I have a SQL table that is filled with pending orders on day one. On the next day, at a specific time, I have to fetch the 'PENDING' orders from DB and process each of them by calling an external API. This is what my code flow looks like:
SELECT * FROM orders where status = 'PENDING' LIMIT 200
Now I will call the external API for each of those orders which will either return success or failure for each order and then I'll update the order status in DB.
UPDATE orders SET status = 'COMPLETED' WHERE id = ANY(<success list>)
UPDATE orders SET status = 'FAILED' WHERE id = ANY(<failure list>)
The above flow will continue to run multiple times until the select query returns 0 rows. I've put a LIMIT in the query in order to avoid memory issues and the external API's throughput capability.
Now there are a couple of issues with the above flow:
- Let's say my code executed the SELECT query and started processing the orders. What if my service gets crashed in between? There will be some orders which would have gone through the API and would've received passed or failed responses.
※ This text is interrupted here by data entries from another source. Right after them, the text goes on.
import Mathlib
import Summits.Langlands.Langlands.Theorems.CapacityClassicalityHilbertIntegralOverconvergentIsCongruenceStubSeedPow
import Summits.Langlands.Langlands.Theorems.CapacityClassicalityHilbertIntegralOverconvergentIsCongruenceStubSeedOfNonconstant
import Summits.Langlands.Langlands.Theorems.CapacityClassicalityHilbertIntegralOverconvergentIsCongruenceStubSeedDataMultiple
import Summits.Langlands.Langlands.Theorems.CapacityClassicalityHilbertIntegralOverconvergentIsCongruenceSupplyFromSeed
import Summits.Langlands.Langlands.Theorems.CapacityClassicalityHilbertIntegralOverconvergentIsCongruenceHilbertClassicalitySturmReduction
import Summits.Langlands.Langlands.Theorems.CapacityClassicalityHilbertIntegralOverconvergentIsCongruenceStubShadowMain
import Summits.Langlands.Langlands.Theorems.CapacityClassicalityHilbertIntegralOverconvergentIsCongruenceShadowUnconditional
import Summits.Langlands.Langlands.Theorems.CapacityClassicalityHilbertIntegralOverconvergentIsCongruenceStubGainConversion
import Summits.Langlands.Langlands.Theorems.CapacityClassicalityHilbertIntegralOverconvergentIsCongruenceEngineInstanceQ
import Summits.Langlands.Langlands.Theorems.CapacityClassicalityHilbertIntegralOverconvergentIsCongruenceStubFiniteTotallyPositiveTraceLt
import Summits.Langlands.Langlands.Theorems.CapacityClassicalityHilbertIntegralOverconvergentIsCongruenceStubLatticeCountTrace
import Summits.Langlands.Langlands.Theorems.CapacityClassicalityHilbertIntegralOverconvergentIsCongruenceStubWindowDeterminantTrick
import Summits.Langlands.Langlands.Theorems.CapacityClassicalityHilbertIntegralOverconvergentIsCongruenceStubSupNormOfWindow
import Summits.Langlands.Langlands.Theorems.CapacityClassicalityHilbertIntegralOverconvergentIsCongruenceStubLocalSpanningFamilyOfLattice
import Summits.Langlands.Langlands.Theorems.CapacityClassicalityHilbertIntegralOverconvergentIsCongruenceItemSeedSupply
import Summits.Langlands.Langlands.Theorems.CapacityClassicalityHilbertIntegralOverconvergentIsCongruenceSupplyFromSeedCoprime

/-!
# Line `Sketch-ideate-r1-k1` for crux `HilbertIntegralOverconvergentIsCongruence` (stmt-Langlands-8485)

Crux (route `CapacityClassicality`, item stmt-Langlands-8485, rank 4): the HILBERT ENGINE — an overconvergent
Hilbert modular form over a totally real `F`, `[F:ℚ] ≥ 2`, of integer paritious weight, level `Γ₁(𝔫)`, `p ≥ 5`
unramified and prime to `𝔫`, whose standard-cusp `q`-expansion has `O_E`-coefficients and converges on the whole
tube domain under every complex embedding, is classical (refuter-repaired reading C′; never the printed
`∃ D`-form).  **The crux is INFORMAL** (payload `crux.signature = null`), so no theorem of this file concludes it BY
NAME; the skeleton drives the line's typable content and lands it as `--supports` theorems.

## The line (ideas `sturm-slope-engine` + `csp-koecher-collapse`) and its reshapes

* LEVER (`sturm-slope-engine`): integral Sturm bound + Katz expansion on `{|E_{p-1}| ≥ p^{-r}}` = a `p`-adic
  Schwarz lemma at the cusp; with Siegel's lemma over `𝓞_E` and the `p`-adic Liouville inequality it becomes an
  Arakelov-free ALGEBRAIZATION ENGINE.  §§ 0–3: the `d = 1` shadow `SturmSchwarzShadowCuspQ` (unconditional,
  p117492; Sturm 1987 proved in the tree) and the `d`-free lever/endgame (RESHAPES 1–3, leads -0/c1).  § 4: the
  `d = 1` engine `IntegralOverconvergentIsAlgebraicQ` (RESHAPE 4, lead c2, p119443).  § 5: the `d`-FREE
  VECTOR-WEIGHT engine `AbstractKatzSturmAlgebraic` (RESHAPE 5, lead c3, p120879); § 6 the `d = 1` regression
  through it and the instance preparations (5b); § 8 the sup-norm Sturm principle from an `O`-lattice integral
  structure (5d).
* TRANSFER (`csp-koecher-collapse`): algebraic over the Hilbert modular function field ⇒ fixed by some `Γ(𝔪)`,
  by Serre's congruence subgroup property — PROVED in the tree (p124758; stub 7 p125304) — + finite slash orbit +
  orbit–stabiliser (§ 7, RESHAPE 5c, p122925); then classical by Götzky–Koecher: § K (RESHAPE 7, lead c4) proves
  it at `∞` in analytic form, § L (RESHAPE 8, lead c5) adds the Fourier expansion on the tube domain and
  concludes `HilbertModular.IsBoundedAtInfty` in the landed vocabulary (p125267).

The full reshape-by-reshape history (stub tables with proposal ids, what each wave landed) is in the evidence
snapshots of this skeleton on the crux item (`cycle*-skeleton*.lean`, leads -0 … c4) and in
`Cruxes/HilbertIntegralOverconvergentIsCongruence/NOTES.md` (planner-facing: how to TYPE the crux now, and which
named facts remain: Hilbert Sturm bound with affine trace window, integral structure / dimension growth, Katz
expansion or surrogate).  Every registered stub of §§ 0–T has LANDED (§ T, RESHAPE 16, lead c6: the end-to-end
assembly `Final.HilbertClassicalityModuloNamedFacts` — typed C′ from the named facts, p135355); the `sorry`s of this
file are exactly the registered stubs of the current reshape (§ U, RESHAPE 17, lead c7: named fact (ii) from ONE
seed form, `Seed.SupplyFromSeed` — U1–U10 ALL LANDED, codas `Seed.TypedCrux_of_seedItems`, `Seed.TypedCruxParallel_of_items`;
§ V, RESHAPE 18, lead c7 cycle 2: the THETA SEED `Theta.ThetaSeed` = `Seed.ItemNonconstantForm 2` as a theorem, stubs V1–V8 ALL
LANDED; § W, RESHAPE 19, lead c7 cycle 2: the WEIGHT-ONE theta seed `Theta.ThetaSeedOne` = `Seed.ItemNonconstantForm 1` (LANDED), whence
`Theta.TypedCruxParallelOne_of_items : ItemSturmModP → ItemBoundedDenominators → Seed.TypedCruxParallel 1` — EVERY parallel weight;
§ X, RESHAPE 20, lead c7 cycle 3: the NON-PARALLEL supply `Bracket.ItemSeedSupplyThm` = `Seed.ItemSeedSupply` via Rankin–Cohen brackets,
stubs X1–X7, coda `Bracket.TypedCrux_of_two_items : ItemSturmModP → ItemBoundedDenominators → Final.TypedCrux`).

## Disproof.lean used

None exists for this crux (payload `disproof_path` does not exist in this jail; the crux directory has no
`Disproof.lean`; re-checked by lead c5, 2026-08-16T21:35Z, by lead c6, 2026-08-17T00:10Z, and by lead c7, 2026-08-17T01:45Z).  The only refuter evidence (rattack-8485: the printed
`∃ D` conclusion is trivial via `D = 0`) is not touched: no multiplier `D` is quantified anywhere below.
-/

set_option linter.dupNamespace false

noncomputable section

open scoped MatrixGroups NumberField

namespace Summit.Langlands.Langlands.Cruxes.HilbertIntegralOverconvergentIsCongruence.SketchIdeateR1K1

/-! ## §§ 0–4, 6, 7 and the parts of §§ 5, 8 (ARCHIVED by leads c5/c6 to keep this workfile under the 200 KB crux-write limit)

Sections 0–3 held the `d = 1` SHADOWS of the line's first lemmas and the `d`-free lever/endgame (leads -0, c1, c2;
RESHAPES 1–3; stubs 1′, 2–18′ ALL LANDED: p102900 p102878 p102890 p102949 p104356 p106372 p107623 p107096 p108254 p108878
p110022 p110144 p110143 p110589 p110615 p110655 p110787 p111355 p114627; Serre CSP p124758/p125304); § 4 the `d = 1` engine
`IntegralOverconvergentIsAlgebraicQ` (RESHAPE 4, lead c2: R1 p116487, R3 p116682, R4 p116943, R5 p117231, R6 p117462, R8 p119443);
§ 5's parts S1–S6 (p120405 p120417 p120413 p120443 p120466 p120491); § 6 the `d = 1` regression through the abstract engine and the
instance preparations (RESHAPE 5b: S8 p122103, S9 p121506, S10a/b/c p121489 p121508 p121595, S11 p121552); § 7 the abstract TRANSFER
and the exponent count (RESHAPE 5c: S12 p122925/p125304, S13a p122931, S13b p122928; `HilbertEngineModuloVocabulary_proof`); § 8's
S14–S16 (p123850 p123792 p124026; superseded for the engine instance by § T's T3/T4).  Their full text is preserved verbatim in the
evidence snapshots of this skeleton on the crux item (`20260816T204158Z-HilbertIntegralOverconvergentIsCongruence.lean`,
`cycle8-final-skeleton-c5.lean`) and in the landed Theorems files named there.  § T below refers to the landed Theorems
declarations directly (`…Theorems.HilbertIntegralOverconvergentIsCongruence.stub_siegelCountFromGrowth`, `…stub_mvWeightedNormMul`, …). -/


/-! ## § 5 RESHAPE 5 — the `d`-FREE ALGEBRAIZATION ENGINE with vector weights (lead c3) — ARCHIVED by lead c7 (size limit)

`AbstractKatzSturmAlgebraic` = the statement of the LANDED theorem `…Theorems.HilbertIntegralOverconvergentIsCongruence.stub_abstractEngineMain`
(p120879; parts S1–S6 p120405 p120417 p120413 p120443 p120466 p120491); its in-skeleton copy (def + stub S7 + `abstractKatzSturmAlgebraic_of`,
11 KB, nothing below refers to it) is preserved verbatim in the evidence snapshots `cycle1-skeleton-c7.lean` / `cycle8-final-skeleton-c5.lean`. -/

/-! ## § 8 RESHAPE 5d — S17 only (S14–S16 archived): `stub_summable_of_levelGrowth` (LANDED p123906), used by § R's `ArchFromTube_of`. -/

namespace Stubs

/-- **stub S17 — `stub_summable_of_levelGrowth` (LANDED p123906; weighted sizes from radius-type bounds).** For a weight `wt : X → ℕ` with finite level sets of polynomial size `#{wt = n} ≤ A (n+1)^d` and coefficients `a : X → ℂ` with `‖a_x‖ s^{wt x} ≤ C_s` for every `0 < s < 1`: `Σ_x … (abridged; see the landed file). [folklore] -/
theorem stub_summable_of_levelGrowth {X : Type*} (wt : X → ℕ) (dd : ℕ) (Aℓ : ℝ)
    (hlevel : ∀ n : ℕ, {x : X | wt x = n}.Finite ∧ (({x : X | wt x = n}.ncard : ℕ) : ℝ) ≤ Aℓ * ((n : ℝ) + 1) ^ dd)
    (a : X → ℂ) (hbound : ∀ s : ℝ, 0 < s → s < 1 → ∃ C : ℝ, ∀ x, ‖a x‖ * s ^ wt x ≤ C)
    (t : ℝ) (ht0 : 0 ≤ t) (ht1 : t < 1) :
    Summable (fun x : X ↦ ‖a x‖ * t ^ wt x) :=
  Summit.Langlands.Langlands.Theorems.HilbertIntegralOverconvergentIsCongruence.stub_summable_of_levelGrowth wt dd Aℓ hlevel a hbound t ht0 ht1
/-! ### The bad event: half of the non-erased part of an irreducible operator is faulty -/

/-- **Half-weight off the erasure.** If `e'` has the syndrome of `e` and the least number of non-erased
positions in its syndrome class, and `W ⊆ supp(e + e')` is undetectable, then at least half of the
NON-ERASED qubits of `W` carry errors: `|W ∖ Er| ≤ 2 |(W ∖ Er) ∩ supp e|` (compare `e'` with `e' + 𝟙_W`).
[cite: DumerKovalevPryadko2015, eq. (min-E-condition) (ε(UE) ≤ ε(E), mixed channel App. A §1.1)] -/
theorem card_sdiff_le_two_mul_of_minWeightOutside (H : Matrix ι V (ZMod 2)) {e e' : V → ZMod 2}
    {Er : Finset V} (hsyn : H *ᵥ e' = H *ᵥ e)
    (hmin : ∀ x : V → ZMod 2, H *ᵥ x = H *ᵥ e → (supp e' \ Er).card ≤ (supp x \ Er).card)
    {W : Finset V} (hW : W ⊆ supp (e + e')) (hWu : IsUndetectable H W) :
    (W \ Er).card ≤ 2 * ((W \ Er) ∩ supp e).card := by
  classical
  set x : V → ZMod 2 := e' + vecOf W with hx
  have hsynx : H *ᵥ x = H *ᵥ e := by
    rw [hx, Matrix.mulVec_add, hsyn]
    unfold IsUndetectable at hWu
    rw [hWu, add_zero]
  have hle := hmin x hsynx
  -- the support of `x`
  have hsuppx : supp x = (supp e' \ W) ∪ (W \ supp e') := by
    ext v
    rw [mem_union, Finset.mem_sdiff, Finset.mem_sdiff, mem_supp_iff'', mem_supp_iff'', hx, Pi.add_apply]
    by_cases hv : v ∈ W
    · rw [vecOf_apply_of_mem hv]
      constructor
      · intro h
        right
        refine ⟨hv, fun h1 => ?_⟩
        rw [zmod2_eq_one'' h1] at h
        exact h (by decide)
      · rintro (⟨-, h2⟩ | ⟨-, h2⟩)
        · exact (h2 hv).elim
        · intro h
          apply h2
          intro h0
          rw [h0, zero_add] at h
          exact one_ne_zero h
    · rw [vecOf_apply_of_not_mem hv, add_zero]
      constructor
      · intro h
        exact Or.inl ⟨h, hv⟩
      · rintro (⟨h1, -⟩ | ⟨h1, -⟩)
        · exact h1
        · exact (hv h1).elim
  -- restrict everything to the non-erased qubits `N = Erᶜ`
  have hsplitx : supp x \ Er = ((supp e' \ W) \ Er) ∪ ((W \ supp e') \ Er) := by
    rw [hsuppx, Finset.union_sdiff_distrib]
  have hdisj : Disjoint ((supp e' \ W) \ Er) ((W \ supp e') \ Er) := by
    rw [Finset.disjoint_left]
    intro v h1 h2
    exact (Finset.mem_sdiff.1 (Finset.mem_sdiff.1 h1).1).2 (Finset.mem_sdiff.1 (Finset.mem_sdiff.1 h2).1).1
  have hcardx : (supp x \ Er).card = ((supp e' \ W) \ Er).card + ((W \ supp e') \ Er).card := by
    rw [hsplitx, card_union_of_disjoint hdisj]
  -- `supp e' ∖ Er` splits along `W`
  have hsd : ((supp e' \ Er) \ W).card + ((supp e' \ Er) ∩ W).card = (supp e' \ Er).card :=
    card_sdiff_add_card_inter _ _
  have heq1 : (supp e' \ Er) \ W = (supp e' \ W) \ Er := by
    ext v
    simp only [Finset.mem_sdiff]
    tauto
  rw [heq1] at hsd
  have hkey : ((supp e' \ Er) ∩ W).card ≤ ((W \ supp e') \ Er).card := by omega
  -- on `W ⊆ supp (e + e')` exactly one of `e v`, `e' v` is non-zero
  have hone : ∀ v ∈ W, e v = 0 ↔ e' v ≠ 0 := by
    intro v hv
    have h := mem_supp_iff''.1 (hW hv)
    rw [Pi.add_apply] at h
    constructor
    · intro h0 h1
      rw [h0, h1, add_zero] at h
      exact h rfl
    · intro h1
      by_contra h0
      rw [zmod2_eq_one'' h0, zmod2_eq_one'' h1] at h
      exact h (by decide)
  have hsub1 : (W \ Er) \ supp e ⊆ (supp e' \ Er) ∩ W := by
    intro v hv
    rw [Finset.mem_sdiff, Finset.mem_sdiff, mem_supp_iff'', not_not] at hv
    refine mem_inter.2 ⟨Finset.mem_sdiff.2 ⟨mem_supp_iff''.2 ((hone v hv.1.1).1 hv.2), hv.1.2⟩, hv.1.1⟩
  have hsub2 : (W \ supp e') \ Er ⊆ (W \ Er) ∩ supp e := by
    intro v hv
    rw [Finset.mem_sdiff, Finset.mem_sdiff, mem_supp_iff'', not_not] at hv
    refine mem_inter.2 ⟨Finset.mem_sdiff.2 ⟨hv.1.1, hv.2⟩, mem_supp_iff''.2 fun h0 => ?_⟩
    exact ((hone v hv.1.1).1 h0) hv.1.2
  have hsplit : (W \ Er).card = ((W \ Er) ∩ supp e).card + ((W \ Er) \ supp e).card := by
    rw [← card_sdiff_add_card_inter (W \ Er) (supp e), add_comm]
  have h1 := card_le_card hsub1
  have h2 := card_le_card hsub2
  omega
But I missed updating their status in DB, therefore when my service will start again, it will again pick those orders and process them again which I don't want.
- My service can be running from multiple instances, therefore same orders whose status = 'PENDING' can be picked by various instances leading to double processing of the same order. How to avoid this?
If it helps, my tech stack is Go and PostgreSQL. I am sure the above are some common issues and there must be some standard ways to approach them. I am open to changing any part whether it's the Go code or DB change which may include locks or transactions. I just want which direction to look for the solution. Any help would be appreciated.